10.3         Exceptions to Prohibition on Interested Stockholder Transactions. The restrictions contained in this Article X shall not apply if:

 

(a)            a stockholder becomes an interested stockholder inadvertently and (i) as soon as practicable divests itself of ownership of sufficient shares so that the stockholder ceases to be an interested stockholder; and (ii) would not, at any time within the three- year period immediately prior to a business combination between the Corporation and such stockholder, have been an interested stockholder but for the inadvertent acquisition of ownership; or

 

(b)           the business combination is proposed prior to the consummation or abandonment of and subsequent to the earlier of the public announcement or the notice required hereunder of a proposed transaction which (i) constitutes one of the transactions described in the second sentence of this Section 10.3(b) of Article X; (ii) is with or by a person who either was not an interested stockholder during the previous three years or who became an interested stockholder with the approval of the Board of Directors; and (iii) is approved or not opposed by a majority of the directors then in office (but not less than one) who were directors prior to any person becoming an interested stockholder during the previous three years or were recommended for election or elected to succeed such directors by a majority of such directors.
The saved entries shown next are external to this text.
/-! ### Rotating the square lattice rotates the loop representation -/

/-- Rotating the lattice by `α` pushes the loop representation forward along the rotation:
`bondLoopConfig δ (α + β) ω = R_α (bondLoopConfig δ β ω)` (from `loopCurve_add`).
(DKKMO, arXiv:2012.11672v2, §1.3: "`φ_{e^{iα}δℤ²}` … the lattice `δℤ²` rotated by `α`".) [cite: arXiv201211672v2, §1.3] -/
theorem bondLoopConfig_add (δ α β : ℝ) (ω : BondConfig (Site 2)) :
    bondLoopConfig δ (α + β) ω = (bondLoopConfig δ β ω).map
      (RandomPlanarGeometry.toCM (rotation (Circle.exp α))) (rotation (Circle.exp α)).isometry := by
  ext i u
  simp only [mem_bondLoopConfig_iff, RandomPlanarGeometry.LoopConfig.mem_map_iff]
  constructor
  · rintro ⟨γ, h, ht, rfl⟩
    refine ⟨_, ⟨γ, h, ht, rfl⟩, ?_⟩
    rw [RandomPlanarGeometry.UnbasedLoop.map_mk, RandomPlanarGeometry.BasedLoop.map_mk]
    congr 1
    exact (RandomPlanarGeometry.BasedLoop.mk_eq_mk.2 (loopCurve_add δ α β γ)).symm
  · rintro ⟨_, ⟨γ, h, ht, rfl⟩, rfl⟩
    refine ⟨γ, h, ht, ?_⟩
    rw [RandomPlanarGeometry.UnbasedLoop.map_mk, RandomPlanarGeometry.BasedLoop.map_mk]
    congr 1
    exact (RandomPlanarGeometry.BasedLoop.mk_eq_mk.2 (loopCurve_add δ α β γ)).symm

/-- The loop representation is `2π`-periodic in the angle. [folklore] -/
theorem bondLoopConfig_periodic (δ α : ℝ) (n : ℤ) :
    bondLoopConfig δ (α + n * (2 * π)) = bondLoopConfig δ α := by
  funext ω
  ext i u
  simp only [mem_bondLoopConfig_iff, loopCurve_congr (Circle.exp_eq_exp.2 ⟨n, rfl⟩)]

/-- **Rotation invariance of the printed `d_CN ≤ ε` on `ℤ²`**: rotating both lattices by `θ`
does not change the relation (an isometry fixing the origin). [folklore] -/
theorem isClose_bondLoopConfig_add (δ δ' θ α β ε : ℝ) (ω ω' : BondConfig (Site 2)) :
    RandomPlanarGeometry.LoopConfig.IsClose ε (bondLoopConfig δ (θ + α) ω) (bondLoopConfig δ' (θ + β) ω') ↔
      RandomPlanarGeometry.LoopConfig.IsClose ε (bondLoopConfig δ α ω) (bondLoopConfig δ' β ω') := by
  rw [bondLoopConfig_add, bondLoopConfig_add,
    RandomPlanarGeometry.LoopConfig.isClose_map_iff _ (map_zero (rotation (Circle.exp θ)))]

/-- Rotation invariance of the coupling distance between square-lattice loop representations. [folklore] -/
theorem cnLawEDist_bondLoopConfig_add (μ ν : Measure (BondConfig (Site 2))) (δ δ' θ α β : ℝ) :
    RandomPlanarGeometry.LoopConfig.cnLawEDist μ (bondLoopConfig δ (θ + α)) ν (bondLoopConfig δ' (θ + β)) =
      RandomPlanarGeometry.LoopConfig.cnLawEDist μ (bondLoopConfig δ α) ν (bondLoopConfig δ' β) :=
  RandomPlanarGeometry.LoopConfig.cnLawEDist_congr fun ε ω ω' ↦ isClose_bondLoopConfig_add δ δ' θ α β ε ω ω'

/-! ### Reflected configurations have reflected-and-reversed loop representations -/

/-- **Reflecting the configuration reflects the typed loop representation, up to reversing its
members.** For a lattice reflection `τ` realised on the midpoints of `δL(α)` by the linear
isometry `S` and preserving types-after-reversal, `u` is a loop of type `i` of the reflected
configuration `τ(ω)` iff `u` read backwards is the `S`-image of a loop of type `i` of `ω`
(`isoRectLoopCurve_map_reverse`; the change of base point is absorbed because every dart is a
base point, `IsInterfaceLoop.rotate_holds`, `loopType_rotate`). (DKKMO, arXiv:2012.11672v2,
Remark 1.8 / §4.1.) [cite: arXiv201211672v2, Remark 1.8] -/
theorem mem_isoRectLoopConfig_image_iff {τ τF : Site 2 → Site 2} (hτ : IsLatticeReflection τ τF)
    {S : ℂ ≃ₗᵢ[ℝ] ℂ} {δ α : ℝ} (hS : ∀ e, isoRectMedialPoint δ α (e.map τ) = S (isoRectMedialPoint δ α e))
    (ht : ∀ γ : List MedialVertex, loopType ((γ.map (Sym2.map τ)).reverse) = loopType γ)
    (ω : BondConfig (Site 2)) (i : Fin 2) (u : RandomPlanarGeometry.UnbasedLoop ℂ) :
    u ∈ (isoRectLoopConfig δ α (Sym2.map τ '' ω)).F i ↔
      u.reverse ∈ ((isoRectLoopConfig δ α ω).map (RandomPlanarGeometry.toCM S) S.isometry).F i := by
  rw [mem_isoRectLoopConfig_iff, RandomPlanarGeometry.LoopConfig.mem_map_iff]
  constructor
  · rintro ⟨γ', hγ', hti, rfl⟩
    set μ := (γ'.map (Sym2.map τ)).reverse with hμdef
    have hμγ : (μ.map (Sym2.map τ)).reverse = γ' := by
      simp [hμdef, List.map_reverse, List.map_map, Function.comp_def, hτ.map_map]
    have hμ : IsInterfaceLoop ω μ := by simpa [hτ.image_image] using hτ.isInterfaceLoop hγ'
    have key := isoRectLoopCurve_map_reverse hS hμ.ne_nil
    rw [hμγ] at key
    have hrot : IsInterfaceLoop ω (μ.rotate (μ.length - 1)) := IsInterfaceLoop.rotate_holds hμ _
    refine ⟨RandomPlanarGeometry.UnbasedLoop.mk (RandomPlanarGeometry.BasedLoop.mk
      (isoRectLoopCurve δ α (μ.rotate (μ.length - 1))) (isLoop_isoRectLoopCurve δ α hrot.ne_nil)), ?_, ?_⟩
    · refine (mem_isoRectLoopConfig_iff).2 ⟨_, hrot, ?_, rfl⟩
      rw [loopType_rotate, ← ht μ, hμγ, hti]
    · rw [RandomPlanarGeometry.UnbasedLoop.map_mk, RandomPlanarGeometry.UnbasedLoop.reverse_mk]
      congr 1
      apply RandomPlanarGeometry.BasedLoop.mk_eq_mk.2
      change (isoRectLoopCurve δ α (μ.rotate (μ.length - 1))).map (RandomPlanarGeometry.toCM S) =
        (isoRectLoopCurve δ α γ').reverse
      rw [key, RandomPlanarGeometry.CurveClass.reverse_reverse]
  · rintro ⟨_, ⟨γ, hγ, hti, rfl⟩, hu⟩
    have hμ : IsInterfaceLoop ω (γ.rotate 1) := IsInterfaceLoop.rotate_holds hγ 1
    have key := isoRectLoopCurve_map_reverse hS hμ.ne_nil
    have hrot : (γ.rotate 1).rotate ((γ.rotate 1).length - 1) = γ := by
      rw [List.length_rotate, List.rotate_rotate,
        show 1 + (γ.length - 1) = γ.length by have := hγ.length_pos; omega, List.rotate_length]
    rw [hrot] at key
    have hγ'' : IsInterfaceLoop (Sym2.map τ '' ω) (((γ.rotate 1).map (Sym2.map τ)).reverse) :=
      hτ.isInterfaceLoop hμ
    refine ⟨_, hγ'', by rw [ht, loopType_rotate, hti], ?_⟩
    rw [← RandomPlanarGeometry.UnbasedLoop.reverse_reverse u, hu.symm, RandomPlanarGeometry.UnbasedLoop.map_mk,
      RandomPlanarGeometry.UnbasedLoop.reverse_mk]
    congr 1
    apply RandomPlanarGeometry.BasedLoop.mk_eq_mk.2
    exact key.symm

/-- Consequence for `d_CN`: the loop representation of the reflected configuration is as close
to any configuration as the reflected loop representation is (only the unoriented distance `d`
is used, `IsClose.of_forall_mem_or_reverse_mem`). [folklore] -/
theorem isClose_isoRectLoopConfig_image_iff {τ τF : Site 2 → Site 2} (hτ : IsLatticeReflection τ τF)
    {S : ℂ ≃ₗᵢ[ℝ] ℂ} {δ α : ℝ} (hS : ∀ e, isoRectMedialPoint δ α (e.map τ) = S (isoRectMedialPoint δ α e))
    (ht : ∀ γ : List MedialVertex, loopType ((γ.map (Sym2.map τ)).reverse) = loopType γ)
    (ω : BondConfig (Site 2)) (ε : ℝ) (c : RandomPlanarGeometry.LoopConfig ℂ) :
    RandomPlanarGeometry.LoopConfig.IsClose ε (isoRectLoopConfig δ α (Sym2.map τ '' ω)) c ↔
      RandomPlanarGeometry.LoopConfig.IsClose ε
        ((isoRectLoopConfig δ α ω).map (RandomPlanarGeometry.toCM S) S.isometry) c := by
  have h₁ : ∀ i, ∀ u ∈ (isoRectLoopConfig δ α (Sym2.map τ '' ω)).F i,
      u ∈ ((isoRectLoopConfig δ α ω).map (RandomPlanarGeometry.toCM S) S.isometry).F i ∨
        u.reverse ∈ ((isoRectLoopConfig δ α ω).map (RandomPlanarGeometry.toCM S) S.isometry).F i :=
    fun i u hu ↦ Or.inr ((mem_isoRectLoopConfig_image_iff hτ hS ht ω i u).1 hu)
  have h₂ : ∀ i, ∀ u ∈ ((isoRectLoopConfig δ α ω).map (RandomPlanarGeometry.toCM S) S.isometry).F i,
      u ∈ (isoRectLoopConfig δ α (Sym2.map τ '' ω)).F i ∨
        u.reverse ∈ (isoRectLoopConfig δ α (Sym2.map τ '' ω)).F i :=
    fun i u hu ↦ Or.inr ((mem_isoRectLoopConfig_image_iff hτ hS ht ω i u.reverse).2
      (by rwa [RandomPlanarGeometry.UnbasedLoop.reverse_reverse]))
  exact ⟨fun h ↦ h.of_forall_mem_or_reverse_mem h₂ h₁, fun h ↦ h.of_forall_mem_or_reverse_mem h₁ h₂⟩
The proposed transactions referred to in the preceding sentence are limited to (x) a merger or consolidation of the Corporation (except for a merger in respect of which, pursuant to Section 251(f) of the DGCL, no vote of the stockholders of the Corporation is required); (y) a sale, lease, exchange, mortgage, pledge, transfer or other disposition (in one transaction or a series of transactions), whether as part of a dissolution or otherwise, of assets of the Corporation or of any direct or indirect majority owned subsidiary of the Corporation (other than to any direct or indirect wholly-owned subsidiary or to the Corporation) having an aggregate market value equal to fifty percent (50%) or more of either that aggregate market value of all of the assets of the Corporation determined on a consolidated basis or the aggregate market value of all the outstanding stock (as defined hereinafter) of the Corporation; or (z) a proposed tender or exchange offer for fifty percent (50%) or more of the outstanding voting stock of the Corporation. The Corporation shall give not less than 20 days’ notice to all interested stockholders prior to the consummation of any of the transactions described in clause (x) or (y) of the second sentence of this Section 10.3(b) of this Article X.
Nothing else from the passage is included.